Here, the defendants demonstrated, prima facie, that the plaintiff did not suffer an adverse employment action based upon his engagement in a protected activity (see Lambert v Macy's E., Inc., 84 AD3d 744, 746), and that they did not engage in conduct that was reasonably likely to deter a person from engaging in protected activity. In any event, the defendants met their prima facie burden by establishing that there is no causal connection between the protected activity and the alleged retaliatory actions (see Sandersson-Burgess v City of New York, 173 AD3d at 1233; Keceli v Yonkers Racing Corp., 155 AD3d at 1016; Brightman v Prison Health Serv., Inc., 108 AD3d at 742), and that the alleged retaliatory actions, such as the unfavorable performance evaluation and transfer to another firehouse, were motivated by legitimate, nonretaliatory reasons. In opposition, the plaintiff failed to raise a triable issue of fact.
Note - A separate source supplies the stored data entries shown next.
/-
Origin: expansion seat `planner-pub-hodgecm-pv11-g2-0`, handover #5 2026-08-18T05:09:19Z (`HOME/pub-hodgecm-pv11-g2/lean/Pv11g2/GlobalLatticeDiscrete.lean`, md5 c5cdb3dd, 132 lines);
landed by the gen-6 packager in gate run 22 as `HodgeCM/PerL34/GlobalLatticeDiscrete.lean` (import ^import Pv[0-9]+g[0-9]+\.→import HodgeCM.PerL34. ×1; stripped 3 #print/#check/#eval lines).
-/
/-
Origin: HOME/pub-hodgecm-pv11-g2/lean/Pv11g2/GlobalLatticeDiscrete.lean — session planner-pub-hodgecm-pv11-g2-0 (unit
pub-hodgecm-pv11-g2, DAG-NODE PROVER #11 gen 2).  Intended final place: `HodgeCM/PerL34/GlobalLatticeDiscrete.lean`
(rename `import Pv11g2.SupplyCoset` ↦ `import HodgeCM.PerL34.SupplyCoset`; lands AFTER `SupplyCoset.lean`).
Closed; axioms = standard trio; no non-Mathlib input.
-/
import Summits.HodgeConjecture.HodgeCM.PerL34.SupplyCoset

set_option autoImplicit false

/-!
# The global lattice `V(K) ∩ L̂` is finitely generated and free — from discreteness at the archimedean place

`SupplyCoset.supply₁/₂_of_coset(_schwartz)` and the bridge record `SupplyDictionaryE.SupplyBridgeE` carry the two SETUP
instance hypotheses `[Module.Free ℤ (globalLattice ιf Lhat)]`, `[Module.Finite ℤ (globalLattice ιf Lhat)]`
("`V(K) ∩ L̂` is a finitely generated free `ℤ`-module").  In the presence of the archimedean data that the Schwartz
corollary and the record ALREADY carry — an additive map `ι : V(K) → E` into a finite-dimensional real normed space, a
discrete `ℤ`-submodule `LE ≤ E`, `ι (globalLattice) ⊆ LE`, and `ι` injective on `globalLattice` — both are THEOREMS:
`globalLattice ≃ₗ[ℤ] ι(globalLattice) ≤ LE` is a discrete `ℤ`-submodule of `E`, hence finitely generated and free
(Mathlib `instModuleFinite_of_discrete_submodule`, `instModuleFree_of_discrete_submodule`).

Consequences recorded here: `finite_of_embedding`, `free_of_embedding` (fill the record fields `instFin := …`,
`instFree := …` by name), and `supply₁_of_coset_schwartz'` = `SupplyCoset.supply₁_of_coset_schwartz` WITHOUT the two
instance hypotheses.
-/

noncomputable section

open scoped SchwartzMap

namespace HodgeCM
namespace PerL34
namespace GlobalLatticeDiscrete

open RationalCoset SupplyElementary

variable {VK Vf : Type*} [AddCommGroup VK] [Module ℚ VK] [AddCommGroup Vf] [Module ℚ Vf]
  (ιf : VK →ₗ[ℚ] Vf) (Lhat : Submodule ℤ Vf)
  {E : Type*} [NormedAddCommGroup E] (LE : Submodule ℤ E) (ι : VK →+ E)

/-- The image of the global lattice under the archimedean embedding, as a `ℤ`-submodule of `E`. -/
def imageLattice : Submodule ℤ E := (globalLattice ιf Lhat).map ι.toIntLinearMap

/-- (Ported verbatim from the HodgeCMPerL package; no docstring in the source.) -/
theorem mem_imageLattice_of_mem {v : VK} (hv : v ∈ globalLattice ιf Lhat) :
    ι v ∈ imageLattice ιf Lhat ι :=
  Submodule.mem_map_of_mem hv

variable {ιf Lhat LE ι}

/-- (Ported verbatim from the HodgeCMPerL package; no docstring in the source.) -/
theorem imageLattice_le (hL : ∀ v ∈ globalLattice ιf Lhat, ι v ∈ LE) : imageLattice ιf Lhat ι ≤ LE := by
  rintro x ⟨v, hv, rfl⟩
  exact hL v hv

/-- The image lattice is discrete, being contained in the discrete submodule `LE`. -/
theorem discreteTopology_imageLattice [DiscreteTopology LE] (hL : ∀ v ∈ globalLattice ιf Lhat, ι v ∈ LE) :
    DiscreteTopology (imageLattice ιf Lhat ι) :=
  DiscreteTopology.of_subset (s := (LE : Set E)) (t := (imageLattice ιf Lhat ι : Set E)) ‹_›
    (imageLattice_le hL)

variable (ιf Lhat ι) in
/-- The embedding restricted to the global lattice, onto its image. -/
def toImage : globalLattice ιf Lhat →ₗ[ℤ] imageLattice ιf Lhat ι where
  toFun v := ⟨ι v, mem_imageLattice_of_mem ιf Lhat ι v.2⟩
  map_add' v w := by ext; simp
  map_smul' n v := by ext; simp

/-- (Ported verbatim from the HodgeCMPerL package; no docstring in the source.) -/
@[simp] theorem coe_toImage (v : globalLattice ιf Lhat) : (toImage ιf Lhat ι v : E) = ι v := rfl

/-- (Ported verbatim from the HodgeCMPerL package; no docstring in the source.) -/
theorem toImage_bijective (hinj : Set.InjOn ι (globalLattice ιf Lhat)) :
    Function.Bijective (toImage ιf Lhat ι) := by
  constructor
  · intro v w h
    have h' : ι v = ι w := congrArg Subtype.val h
    exact Subtype.ext (hinj v.2 w.2 h')
  · rintro ⟨x, v, hv, rfl⟩
    exact ⟨⟨v, hv⟩, rfl⟩

/-- `globalLattice ≃ₗ[ℤ] imageLattice` when the archimedean embedding is injective on the global lattice. -/
def equivImage (hinj : Set.InjOn ι (globalLattice ιf Lhat)) :
    globalLattice ιf Lhat ≃ₗ[ℤ] imageLattice ιf Lhat ι :=
  LinearEquiv.ofBijective (toImage ιf Lhat ι) (toImage_bijective hinj)

variable [NormedSpace ℝ E] [FiniteDimensional ℝ E]

/-- **`V(K) ∩ L̂` is finitely generated** (from discreteness of its archimedean image). -/
theorem finite_of_embedding [DiscreteTopology LE] (hL : ∀ v ∈ globalLattice ιf Lhat, ι v ∈ LE)
    (hinj : Set.InjOn ι (globalLattice ιf Lhat)) : Module.Finite ℤ (globalLattice ιf Lhat) := by
  haveI := discreteTopology_imageLattice hL
  exact Module.Finite.equiv (equivImage hinj).symm

/-- **`V(K) ∩ L̂` is free** (from discreteness of its archimedean image). -/
theorem free_of_embedding [DiscreteTopology LE] (hL : ∀ v ∈ globalLattice ιf Lhat, ι v ∈ LE)
    (hinj : Set.InjOn ι (globalLattice ιf Lhat)) : Module.Free ℤ (globalLattice ιf Lhat) := by
  haveI := discreteTopology_imageLattice hL
  exact Module.Free.of_equiv (equivImage hinj).symm

/-- **Route (E), Schwartz form, with the finiteness/freeness of `V(K) ∩ L̂` DERIVED.**  Same statement as
`SupplyCoset.supply₁_of_coset_schwartz` minus the instance hypotheses `[Module.Free ℤ (globalLattice ιf Lhat)]`,
`[Module.Finite ℤ (globalLattice ιf Lhat)]`. -/
theorem supply₁_of_coset_schwartz' (ιf : VK →ₗ[ℚ] Vf) (Lhat : Submodule ℤ Vf)
    (LE : Submodule ℤ E) [DiscreteTopology LE] (ι : VK →+ E)
    (hL : ∀ v ∈ globalLattice ιf Lhat, ι v ∈ LE) (hinj : Set.InjOn ι (globalLattice ιf Lhat))
    (DS : Seesaw.ThetaSeesawData)
    [CommGroup DS.A₁] [TopologicalSpace DS.A₁] [IsTopologicalGroup DS.A₁] [CompactSpace DS.A₁]
    [MeasurableSpace DS.A₁] [BorelSpace DS.A₁]
    (ν₁ : MeasureTheory.Measure DS.A₁) [MeasureTheory.IsFiniteMeasure ν₁] [ν₁.IsOpenPosMeasure]
    [ν₁.IsMulRightInvariant]
    (hsep : CharSeparating DS.A₁)
    {B : Type*} [Monoid B] (i : B →* DS.A₁) (w : B → ℂ)
    (f : 𝓢(E, ℂ)) (x₀ : VK) (hx₀ : f (ι x₀) ≠ 0)
    (φN : ℕ → DS.S₁) (g₀ : DS.G) (u₀ : DS.A₁)
    (hker : ∀ N : ℕ, N ≠ 0 →
      DS.thetaKernel₁ (φN N) g₀ u₀ = ∑' ξ : VK, (thinCosetK ιf Lhat x₀ N).indicator (fun ξ => f (ι ξ)) ξ)
    (hcont : ∀ N, Continuous fun u => DS.thetaKernel₁ (φN N) g₀ u)
    (heq : ∀ (N : ℕ) (u : DS.A₁) (t : B),
      DS.thetaKernel₁ (φN N) g₀ (u * i t) = w t * DS.thetaKernel₁ (φN N) g₀ u) :
    ∃ (N : ℕ) (χ : PontryaginDual DS.A₁), 0 < N ∧
      DS.thetaLift₁ ν₁ (fun u => ((χ u : Circle) : ℂ)) (φN N) g₀ ≠ 0 ∧
      ∀ t : B, ((χ (i t) : Circle) : ℂ) * w t = 1 := by
  haveI := finite_of_embedding hL hinj
  haveI := free_of_embedding hL hinj
  exact SupplyCoset.supply₁_of_coset_schwartz DS ν₁ hsep i w ιf Lhat LE ι hL hinj f x₀ hx₀ φN g₀ u₀ hker hcont heq

end GlobalLatticeDiscrete
end PerL34
end HodgeCM

end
Accordingly, we agree with the Supreme Court's determination to grant those branches of the defendants' motion which were for summary judgment dismissing the causes of action alleging employment discrimination on the basis of religion and unlawful retaliation insofar as asserted against them.
RIVERA, J.P., COHEN, MILLER and HINDS-RADIX, JJ., concur.